Of course Richard was fretting over this choice of main course, by cooking something that Patrick had mentioned off-hand at the university, Richard hoped that said meal would be something sophisticated, yet everyday so that, afterwards, Patrick could simply remark “Oh, this is one of my absolute favourite dishes, how funny that it would also be one of yours Richard”. Thus making Richard go up in his boss’s estimations.
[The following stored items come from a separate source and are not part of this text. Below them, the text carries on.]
/-- **THE SINGLE-BIT `E`-ROWS AT `ρ = u`, EVERY LEVEL, EVERY TREE** (R31 + homogeneity + (M)): in
the budget units of parts 8l/9d/10b, for every level `β = 2^k` (`k + 2 ≤ q`), every single-bit offset
`B = 2^i < β` and every tree, with `e = β + B`:
`2 BR_t(e) ≤ (1 - u) BR_t(e + β) + (1 + u) BR_t(e - β + ½)` — the `E`-row `E(β, B, ρ = u)` of
opt's split of the two-tree inequality (`eCheck` with `(ρn, ρd) = (1, 2^q)`) holds without any
certificate.  (`k = q - 2` is R31 itself; smaller `k` by scaling R31 down and raising
`BR_t(B + 2β u) ≤ BR_t(B + ½)` by (M).) -/
theorem treeBRv_eRow_singleBit (hq : 3 ≤ q) {k i : ℕ} (hk : k + 2 ≤ q) (hik : i < k) (t : SumTree) :
    let β : ℚ := (2 : ℚ) ^ k
    let e : ℚ := β + ((2 ^ i : ℕ) : ℚ)
    2 * treeBRv q t e ≤ (1 - unitRoundoff q) * treeBRv q t (e + β) +
      (1 + unitRoundoff q) * treeBRv q t (e - β + 1 / 2) := by
  intro β e
  have hq1 : 1 ≤ q := by omega
  -- R31 at j = k + 1 - i, shifted up by k + 1
  obtain ⟨j, hj⟩ : ∃ j : ℕ, j = k + 1 - i := ⟨_, rfl⟩
  have hj2 : 2 ≤ j := by omega
  have hjq : j + 1 ≤ q := by omega
  have hjz : ((j : ℕ) : ℤ) = (k : ℤ) + 1 - i := by omega
  have h := treeBR_twoFam_le hq hj2 hjq t
  have s1 := treeBR_image_add (q := q) t ({-1, -(j : ℤ)} : Finset ℤ) ((k : ℤ) + 1)
  have s2 := treeBR_image_add (q := q) t ({0, -(j : ℤ)} : Finset ℤ) ((k : ℤ) + 1)
  have s3 := treeBR_image_add (q := q) t ({-(j : ℤ), -(q : ℤ)} : Finset ℤ) ((k : ℤ) + 1)
  rw [image_pair_add] at s1 s2 s3
  have i1 : ({-1 + ((k : ℤ) + 1), -(j : ℤ) + ((k : ℤ) + 1)} : Finset ℤ) = {(k : ℤ), (i : ℤ)} := by
    rw [hjz]; ext z; simp only [Finset.mem_insert, Finset.mem_singleton]; omega
  have i2 : ({0 + ((k : ℤ) + 1), -(j : ℤ) + ((k : ℤ) + 1)} : Finset ℤ) = {(k : ℤ) + 1, (i : ℤ)} := by
    rw [hjz]; ext z; simp only [Finset.mem_insert, Finset.mem_singleton]; omega
  have i3 : ({-(j : ℤ) + ((k : ℤ) + 1), -(q : ℤ) + ((k : ℤ) + 1)} : Finset ℤ) =
      {(i : ℤ), (k : ℤ) + 1 - q} := by
    rw [hjz]; ext z; simp only [Finset.mem_insert, Finset.mem_singleton]; omega
  rw [i1] at s1
  rw [i2] at s2
  rw [i3] at s3
  -- (M): BR{i, k+1-q} ≤ BR{i, -1}
  have hM : treeBR q t {(i : ℤ), (k : ℤ) + 1 - q} ≤ treeBR q t {(i : ℤ), -1} := by
    refine treeBR_mono hq1 t (Finset.insert_nonempty _ _) (Finset.insert_nonempty _ _) ?_ ?_ ?_
    · intro a ha b hb
      simp only [Finset.mem_insert, Finset.mem_singleton] at ha hb
      rcases ha with rfl | rfl <;> rcases hb with rfl | rfl <;> omega
    · intro a ha b hb
      simp only [Finset.mem_insert, Finset.mem_singleton] at ha hb
      rcases ha with rfl | rfl <;> rcases hb with rfl | rfl <;> omega
    · rw [val_pair (by omega), val_pair (by omega)]
      have : (2 : ℚ) ^ ((k : ℤ) + 1 - q) ≤ (2 : ℚ) ^ (-1 : ℤ) :=
        zpow_le_zpow_right₀ (by norm_num) (by omega)
      linarith
  -- the three values
  have hβ : β = (2 : ℚ) ^ (k : ℤ) := (zpow_natCast 2 k).symm
  have hB : ((2 ^ i : ℕ) : ℚ) = (2 : ℚ) ^ (i : ℤ) := by push_cast; exact (zpow_natCast 2 i).symm
  have he : e = val ({(k : ℤ), (i : ℤ)} : Finset ℤ) := by
    rw [val_pair (by omega)]; show β + _ = _; rw [hβ, hB]
  have he1 : e + β = val ({(k : ℤ) + 1, (i : ℤ)} : Finset ℤ) := by
    rw [val_pair (by omega), he, val_pair (by omega), hβ, zpow_add_one₀ (by norm_num : (2 : ℚ) ≠ 0)]
    ring
  have he2 : e - β + 1 / 2 = val ({(i : ℤ), -1} : Finset ℤ) := by
    rw [val_pair (by omega), he, val_pair (by omega), hβ, zpow_neg_one]; ring
  rw [he1, he2, he, treeBRv_val, treeBRv_val, treeBRv_val, s1, s2]
  have hpos : 0 < (2 : ℚ) ^ ((k : ℤ) + 1) := zpow_pos (by norm_num) _
  have hu1 : 0 ≤ 1 + unitRoundoff q := by linarith [unitRoundoff_nonneg q]
  have h' := mul_le_mul_of_nonneg_left h hpos.le
  have hM' := mul_le_mul_of_nonneg_left (mul_le_mul_of_nonneg_left hM hu1) hpos.le
  rw [s3] at hM'
  nlinarith [h', hM']

/-- **R31 BY VALUE** (the case `k = q - 2`, `β = 2^(q-2)` = opt's `β = ½`): for `q ≥ 3`, every
`i ≤ q - 3` and every tree, with `e = 2^(q-2) + 2^i`:
`2 BR_t(e) ≤ (1 - u) BR_t(e + 2^(q-2)) + (1 + u) BR_t(e - 2^(q-2) + ½)` — the `E`-row
`E(β = ½, B = 2^-j, ρ = u)`, `j = q - 1 - i`, of opt gen 15 §5 for EVERY precision. -/
theorem treeBRv_eRow_halfBit (hq : 3 ≤ q) {i : ℕ} (hi : i + 3 ≤ q) (t : SumTree) :
    let β : ℚ := (2 : ℚ) ^ (q - 2)
    let e : ℚ := β + ((2 ^ i : ℕ) : ℚ)
    2 * treeBRv q t e ≤ (1 - unitRoundoff q) * treeBRv q t (e + β) +
      (1 + unitRoundoff q) * treeBRv q t (e - β + 1 / 2) :=
  treeBRv_eRow_singleBit hq (k := q - 2) (by omega) (by omega) t

end TwoFam

end Summit.Ventures.CertifiedArithmetic.LowPrec.Opt
import Summits.RiemannHypothesis.RiemannHypothesis.Theorems.LiAsymptoticModelLaplace
import Mathlib.MeasureTheory.Integral.Prod
import Mathlib.Analysis.SpecialFunctions.Integrability.Basic
import HarnessLib

/-!
# RiemannHypothesis / LiAsymptotic — crux K2 `LiSmoothMainTerm`, stub K2a part 2: `J₀ = π/2`, `J₁ = (π/2)(1 − γ)` (RH-FREE)

RH-FREE [rh-li-prover].  Route `Theses/LiAsymptotic.lean` (rung L-P(P1⁺) «Li asymptotic law, quadratic range»,
cell `pub/rh-li`, theory memo `theory/TARGETS.md` §11.2 STEP 6 (6c)), item `LiSmoothMainTerm`
(stmt-RiemannHypothesis-19162), registered birth stub `stub_modelIntegral` (K2a), part 2: the two classical integrals
behind the Keiper–Lagarias main term,

  `J₀ = ∫_0^∞ (1 − cos u)/u² du = π/2`,   `J₁ = ∫_0^∞ (1 − cos u) log u/u² du = (π/2)(1 − γ)`.

Proof: FUBINI on `(0,∞)²` for `(1 − cos u) · x h(x) e^{−ux}` (absolutely integrable as soon as `|h(x)|/(1 + x²)` is):
`∫_u (1 − cos u) ∫_x x h(x) e^{−ux} dx du = ∫_x h(x)/(1 + x²) dx` (`∫_u (1 − cos u)e^{−xu} du = 1/(x(1 + x²))`, part 1).
With `h ≡ 1` the inner integral is `1/u²` and the right side is `∫ dx/(1 + x²) = π/2`; with `h(x) = (1 − γ) − log x`
the inner integral is `log u/u²` (part 1: `∫ x log x e^{−ux} dx = (1 − γ − log u)/u²`) and the right side is
`(1 − γ)π/2 − ∫_0^∞ log x/(1 + x²) dx = (1 − γ)π/2` (the last integral vanishes under `x ↦ 1/x`).
Classical analysis; nothing here bears on the truth of RH.
-/

noncomputable section

-- D-0017: `Summit.<S>.<S>.…` is the designed namespace of a single-problem summit.
set_option linter.dupNamespace false

open MeasureTheory Set Filter Real
open scoped Topology

namespace Summit.RiemannHypothesis.RiemannHypothesis.Theorems.LiTheory

namespace ModelIntegral

/-! ### The Fubini kernel -/

/-- **Fubini kernel.**  For measurable `h` with `|h(x)|/(1 + x²)` integrable on `(0, ∞)`:
`∫_{(0,∞)} (1 − cos u) (∫_{(0,∞)} x h(x) e^{−ux} dx) du = ∫_{(0,∞)} h(x)/(1 + x²) dx`. -/
theorem fubini_kernel {h : ℝ → ℝ} (hm : Measurable h)
    (hint : IntegrableOn (fun x : ℝ ↦ |h x| / (1 + x ^ 2)) (Ioi 0)) :
    ∫ u in Ioi (0 : ℝ), (1 - Real.cos u) * ∫ x in Ioi (0 : ℝ), x * h x * Real.exp (-(u * x)) =
      ∫ x in Ioi (0 : ℝ), h x / (1 + x ^ 2) := by
  set μ : Measure ℝ := volume.restrict (Ioi (0 : ℝ)) with hμ
  set f : ℝ → ℝ → ℝ := fun x u ↦ (1 - Real.cos u) * (x * h x * Real.exp (-(u * x))) with hf
  -- pointwise rearrangement of `f x` as a constant multiple of the Laplace integrand
  have hfx : ∀ x u : ℝ, f x u = (x * h x) * ((1 - Real.cos u) * Real.exp (-(x * u))) := by
    intro x u; simp only [hf]; rw [mul_comm u x]; ring
  -- inner `u`-integrals
  have hinner : ∀ x : ℝ, 0 < x → ∫ u in Ioi (0 : ℝ), f x u = h x / (1 + x ^ 2) := by
    intro x hx
    simp_rw [hfx x]
    rw [integral_const_mul, integral_one_sub_cos_mul_exp hx]
    field_simp
  have hinner_norm : ∀ x : ℝ, 0 < x → ∫ u in Ioi (0 : ℝ), ‖f x u‖ = |h x| / (1 + x ^ 2) := by
    intro x hx
    have e : ∀ u : ℝ, ‖f x u‖ = |x * h x| * ((1 - Real.cos u) * Real.exp (-(x * u))) := by
      intro u
      rw [hfx x u, Real.norm_eq_abs, abs_mul, abs_of_nonneg (mul_nonneg (by linarith [Real.cos_le_one u]) (Real.exp_pos _).le)]
    simp_rw [e]
    rw [integral_const_mul, integral_one_sub_cos_mul_exp hx, abs_mul, abs_of_pos hx]
    field_simp
  -- integrability on the product
  have hmeas : AEStronglyMeasurable (Function.uncurry f) (μ.prod μ) := by
    refine Measurable.aestronglyMeasurable ?_
    have : Function.uncurry f = fun p : ℝ × ℝ ↦ (1 - Real.cos p.2) * (p.1 * h p.1 * Real.exp (-(p.2 * p.1))) := by
      funext p; rfl
    rw [this]
    exact ((measurable_const.sub (Real.measurable_cos.comp measurable_snd)).mul
      ((measurable_fst.mul (hm.comp measurable_fst)).mul
        (Real.measurable_exp.comp ((measurable_snd.mul measurable_fst).neg))))
  have hF : Integrable (Function.uncurry f) (μ.prod μ) := by
    rw [integrable_prod_iff hmeas]
    constructor
    · rw [hμ]
      filter_upwards [ae_restrict_mem measurableSet_Ioi] with x hx
      have hx0 : 0 < x := hx
      have hI : IntegrableOn (fun u : ℝ ↦ (x * h x) * ((1 - Real.cos u) * Real.exp (-(x * u)))) (Ioi 0) :=
        (integrableOn_one_sub_cos_mul_exp hx0).const_mul (x * h x)
      exact hI.congr_fun (fun u _ ↦ (hfx x u).symm) measurableSet_Ioi
    · rw [hμ]
      refine hint.congr_fun (fun x hx ↦ ?_) measurableSet_Ioi
      exact (hinner_norm x hx).symm
  have hswap := integral_integral_swap hF
  -- left side (outer `x`)
  have hL : ∫ x in Ioi (0 : ℝ), ∫ u in Ioi (0 : ℝ), f x u = ∫ x in Ioi (0 : ℝ), h x / (1 + x ^ 2) :=
    setIntegral_congr_fun measurableSet_Ioi fun x hx ↦ hinner x hx
  -- right side (outer `u`)
  have hR : ∫ u in Ioi (0 : ℝ), ∫ x in Ioi (0 : ℝ), f x u =
      ∫ u in Ioi (0 : ℝ), (1 - Real.cos u) * ∫ x in Ioi (0 : ℝ), x * h x * Real.exp (-(u * x)) := by
    refine setIntegral_congr_fun measurableSet_Ioi fun u _ ↦ ?_
    simp only [hf]
    rw [integral_const_mul]
  rw [← hR, ← hswap, hL]

/-! ### `log x/(1 + x²)` on `(0, ∞)` -/

/-- `log x/x²` is integrable on `(1, ∞)` (antiderivative `−(log x + 1)/x → 0`). -/
theorem integrableOn_log_div_sq_Ioi_one : IntegrableOn (fun x : ℝ ↦ Real.log x / x ^ 2) (Ioi 1) := by
  have hderiv : ∀ x ∈ Ici (1 : ℝ), HasDerivAt (fun y : ℝ ↦ -((Real.log y + 1) / y)) (Real.log x / x ^ 2) x := by
    intro x hx
    have hx0 : x ≠ 0 := by linarith [mem_Ici.1 hx]
    have h1 : HasDerivAt (fun y : ℝ ↦ Real.log y + 1) x⁻¹ x := by
      simpa using (Real.hasDerivAt_log hx0).add_const 1
    refine ((h1.div (hasDerivAt_id x) hx0).neg).congr_deriv ?_
    simp only [id]
    field_simp
    ring
  have hpos : ∀ x ∈ Ioi (1 : ℝ), 0 ≤ Real.log x / x ^ 2 := fun x hx ↦
    div_nonneg (Real.log_nonneg (le_of_lt (mem_Ioi.1 hx))) (sq_nonneg _)
  have hlim : Tendsto (fun y : ℝ ↦ -((Real.log y + 1) / y)) atTop (𝓝 0) := by
    have h1 : Tendsto (fun y : ℝ ↦ Real.log y ^ 1 / (1 * y + 0)) atTop (𝓝 0) :=
      Real.tendsto_pow_log_div_mul_add_atTop 1 0 1 one_ne_zero
    have h2 : Tendsto (fun y : ℝ ↦ y⁻¹) atTop (𝓝 0) := tendsto_inv_atTop_zero
    have h := (h1.add h2).neg
    simp only [pow_one, one_mul, add_zero, neg_zero] at h
    refine h.congr' ?_
    filter_upwards [eventually_gt_atTop (0 : ℝ)] with y hy
    field_simp
  exact integrableOn_Ioi_deriv_of_nonneg' hderiv hpos hlim

/-- `|log x|/(1 + x²)` is integrable on `(0, ∞)`. -/
theorem integrableOn_abs_log_div : IntegrableOn (fun x : ℝ ↦ |Real.log x| / (1 + x ^ 2)) (Ioi 0) := by
  have hcont : ContinuousOn (fun x : ℝ ↦ |Real.log x| / (1 + x ^ 2)) (Ioi 0) := by
    refine continuousOn_of_forall_continuousAt fun x hx ↦ ?_
    have h1 : x ≠ 0 := (mem_Ioi.1 hx).ne'
    have h2 : (1 : ℝ) + x ^ 2 ≠ 0 := by positivity
    fun_prop (disch := assumption)
  -- `(0, 1]`: dominated by `|log x|`
  have h01 : IntegrableOn (fun x : ℝ ↦ |Real.log x| / (1 + x ^ 2)) (Ioc 0 1) := by
    have hlog : IntegrableOn (fun x : ℝ ↦ |Real.log x|) (Ioc 0 1) :=
      ((intervalIntegrable_iff_integrableOn_Ioc_of_le zero_le_one).1 intervalIntegral.intervalIntegrable_log').norm
    refine Integrable.mono' hlog ((hcont.mono Ioc_subset_Ioi_self).aestronglyMeasurable measurableSet_Ioc) ?_
    filter_upwards [ae_restrict_mem measurableSet_Ioc] with x hx
    rw [Real.norm_eq_abs, abs_div, abs_abs, abs_of_pos (by positivity : (0 : ℝ) < 1 + x ^ 2)]
    exact div_le_self (abs_nonneg _) (by nlinarith)
  -- `(1, ∞)`: dominated by `log x/x²`
  have h1 : IntegrableOn (fun x : ℝ ↦ |Real.log x| / (1 + x ^ 2)) (Ioi 1) := by
    refine Integrable.mono' integrableOn_log_div_sq_Ioi_one
      ((hcont.mono (Ioi_subset_Ioi zero_le_one)).aestronglyMeasurable measurableSet_Ioi) ?_
    filter_upwards [ae_restrict_mem measurableSet_Ioi] with x hx
    have hx1 : 1 < x := mem_Ioi.1 hx
    rw [Real.norm_eq_abs, abs_div, abs_abs, abs_of_pos (by positivity : (0 : ℝ) < 1 + x ^ 2),
      abs_of_nonneg (Real.log_nonneg hx1.le)]
    exact div_le_div_of_nonneg_left (Real.log_nonneg hx1.le) (by positivity) (by nlinarith)
  rw [← Ioc_union_Ioi_eq_Ioi zero_le_one]
  exact h01.union h1

/-- `log x/(1 + x²)` is integrable on `(0, ∞)`. -/
theorem integrableOn_log_div : IntegrableOn (fun x : ℝ ↦ Real.log x / (1 + x ^ 2)) (Ioi 0) := by
  have hcont : ContinuousOn (fun x : ℝ ↦ Real.log x / (1 + x ^ 2)) (Ioi 0) := by
    refine continuousOn_of_forall_continuousAt fun x hx ↦ ?_
    have h1 : x ≠ 0 := (mem_Ioi.1 hx).ne'
    have h2 : (1 : ℝ) + x ^ 2 ≠ 0 := by positivity
    fun_prop (disch := assumption)
  refine Integrable.mono' integrableOn_abs_log_div (hcont.aestronglyMeasurable measurableSet_Ioi) ?_
  filter_upwards [ae_restrict_mem measurableSet_Ioi] with x _
  rw [Real.norm_eq_abs, abs_div, abs_of_pos (by positivity : (0 : ℝ) < 1 + x ^ 2)]

/-- `∫_{(0,∞)} log x/(1 + x²) dx = 0` (the substitution `x ↦ 1/x` reverses the sign). -/
theorem integral_log_div_one_add_sq : ∫ x in Ioi (0 : ℝ), Real.log x / (1 + x ^ 2) = 0 := by
  have h := integral_comp_rpow_Ioi (fun y : ℝ ↦ Real.log y / (1 + y ^ 2)) (p := -1) (by norm_num)
  have hlhs : ∫ x in Ioi (0 : ℝ), (|(-1 : ℝ)| * x ^ ((-1 : ℝ) - 1)) • (Real.log (x ^ (-1 : ℝ)) / (1 + (x ^ (-1 : ℝ)) ^ 2)) =
      ∫ x in Ioi (0 : ℝ), -(Real.log x / (1 + x ^ 2)) := by
    refine setIntegral_congr_fun measurableSet_Ioi fun x hx ↦ ?_
    have hx0 : 0 < x := mem_Ioi.1 hx
    rw [Real.rpow_neg_one, Real.log_inv, show ((-1 : ℝ) - 1) = -((2 : ℕ) : ℝ) by norm_num,
      Real.rpow_neg hx0.le, Real.rpow_natCast, smul_eq_mul]
    have hx2 : x ^ 2 ≠ 0 := by positivity
    field_simp
    ring
  rw [hlhs, integral_neg] at h
  linarith

/-! ### The two classical integrals -/

/-- **`J₀ = ∫_{(0,∞)} (1 − cos u)/u² du = π/2`.** -/
theorem integral_one_sub_cos_div_sq : ∫ u in Ioi (0 : ℝ), (1 - Real.cos u) / u ^ 2 = π / 2 := by
  have hint : IntegrableOn (fun x : ℝ ↦ |(1 : ℝ)| / (1 + x ^ 2)) (Ioi 0) := by
    simpa using (integrable_inv_one_add_sq.integrableOn : IntegrableOn (fun x : ℝ ↦ (1 + x ^ 2)⁻¹) (Ioi 0))
  have hk := fubini_kernel (h := fun _ ↦ (1 : ℝ)) measurable_const hint
  have hL : ∫ u in Ioi (0 : ℝ), (1 - Real.cos u) * ∫ x in Ioi (0 : ℝ), x * (1 : ℝ) * Real.exp (-(u * x)) =
      ∫ u in Ioi (0 : ℝ), (1 - Real.cos u) / u ^ 2 := by
    refine setIntegral_congr_fun measurableSet_Ioi fun u hu ↦ ?_
    simp_rw [mul_one]
    rw [integral_id_mul_exp_neg_mul (mem_Ioi.1 hu)]
    ring
  have hR : ∫ x in Ioi (0 : ℝ), (1 : ℝ) / (1 + x ^ 2) = π / 2 := by
    have := integral_Ioi_inv_one_add_sq (i := 0)
    rw [Real.arctan_zero, sub_zero] at this
    rw [← this]
    exact setIntegral_congr_fun measurableSet_Ioi fun x _ ↦ by rw [one_div]
  rw [← hL, hk, hR]

/-- **`J₁ = ∫_{(0,∞)} (1 − cos u) log u/u² du = (π/2)(1 − γ)`.** -/
theorem integral_one_sub_cos_mul_log_div_sq :
    ∫ u in Ioi (0 : ℝ), (1 - Real.cos u) * Real.log u / u ^ 2 = π / 2 * (1 - Real.eulerMascheroniConstant) := by
  set c : ℝ := 1 - Real.eulerMascheroniConstant with hc
  have hint : IntegrableOn (fun x : ℝ ↦ |c - Real.log x| / (1 + x ^ 2)) (Ioi 0) := by
    have hdom : IntegrableOn (fun x : ℝ ↦ |c| / (1 + x ^ 2) + |Real.log x| / (1 + x ^ 2)) (Ioi 0) := by
      refine IntegrableOn.add ?_ integrableOn_abs_log_div
      have h1 : IntegrableOn (fun x : ℝ ↦ |c| * (1 + x ^ 2)⁻¹) (Ioi 0) :=
        (integrable_inv_one_add_sq.const_mul |c|).integrableOn
      exact h1.congr_fun (fun x _ ↦ by rw [div_eq_mul_inv]) measurableSet_Ioi
    have hcont : ContinuousOn (fun x : ℝ ↦ |c - Real.log x| / (1 + x ^ 2)) (Ioi 0) := by
      refine continuousOn_of_forall_continuousAt fun x hx ↦ ?_
      have h1 : x ≠ 0 := (mem_Ioi.1 hx).ne'
      have h2 : (1 : ℝ) + x ^ 2 ≠ 0 := by positivity
      fun_prop (disch := assumption)
    refine Integrable.mono' hdom (hcont.aestronglyMeasurable measurableSet_Ioi) ?_
    filter_upwards [ae_restrict_mem measurableSet_Ioi] with x _
    rw [Real.norm_eq_abs, abs_div, abs_abs, abs_of_pos (by positivity : (0 : ℝ) < 1 + x ^ 2), ← add_div]
    exact div_le_div_of_nonneg_right (abs_sub _ _) (by positivity)
  have hk := fubini_kernel (h := fun x ↦ c - Real.log x) (measurable_const.sub Real.measurable_log) hint
  -- the inner integral is `log u/u²`
  have hL : ∫ u in Ioi (0 : ℝ), (1 - Real.cos u) * ∫ x in Ioi (0 : ℝ), x * (c - Real.log x) * Real.exp (-(u * x)) =
      ∫ u in Ioi (0 : ℝ), (1 - Real.cos u) * Real.log u / u ^ 2 := by
    refine setIntegral_congr_fun measurableSet_Ioi fun u hu ↦ ?_
    have hu0 : 0 < u := mem_Ioi.1 hu
    have e : ∀ x : ℝ, x * (c - Real.log x) * Real.exp (-(u * x)) =
        c * (x * Real.exp (-(u * x))) - x * Real.log x * Real.exp (-(u * x)) := fun x ↦ by ring
    simp_rw [e]
    rw [integral_sub ((integrableOn_id_mul_exp_neg_mul hu0).const_mul c) (integrableOn_id_mul_log_mul_exp_neg_mul hu0),
      integral_const_mul, integral_id_mul_exp_neg_mul hu0, integral_id_mul_log_mul_exp_neg_mul hu0, hc]
    field_simp
    ring
  -- the right side is `c π/2 − 0`
  have hR : ∫ x in Ioi (0 : ℝ), (c - Real.log x) / (1 + x ^ 2) = π / 2 * c := by
    have e : ∀ x : ℝ, (c - Real.log x) / (1 + x ^ 2) = c * (1 + x ^ 2)⁻¹ - Real.log x / (1 + x ^ 2) := fun x ↦ by
      rw [sub_div, div_eq_mul_inv]
    simp_rw [e]
    rw [integral_sub (integrable_inv_one_add_sq.integrableOn.const_mul c) integrableOn_log_div, integral_const_mul,
      integral_Ioi_inv_one_add_sq, integral_log_div_one_add_sq, Real.arctan_zero]
    ring
  rw [← hL, hk, hR]

end ModelIntegral

end Summit.RiemannHypothesis.RiemannHypothesis.Theorems.LiTheory

end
…but ‘hare in chocolate sauce’ would not have been Richard’s preferred main to cook for his boss who he wanted a promotion from, but there we go.

The door bell rings piercing Richard and Patricia’s separate reveries. It’s Antonio. Antonio is the first guest. Richard is annoyed by this, he wanted Patrick and Wendy to be the first to arrive. Antonio is carrying a bottle of wine wrapped in brown paper and also appears to be holding a single photograph. (‘oh how arty’ Richard thinks to himself bitterly).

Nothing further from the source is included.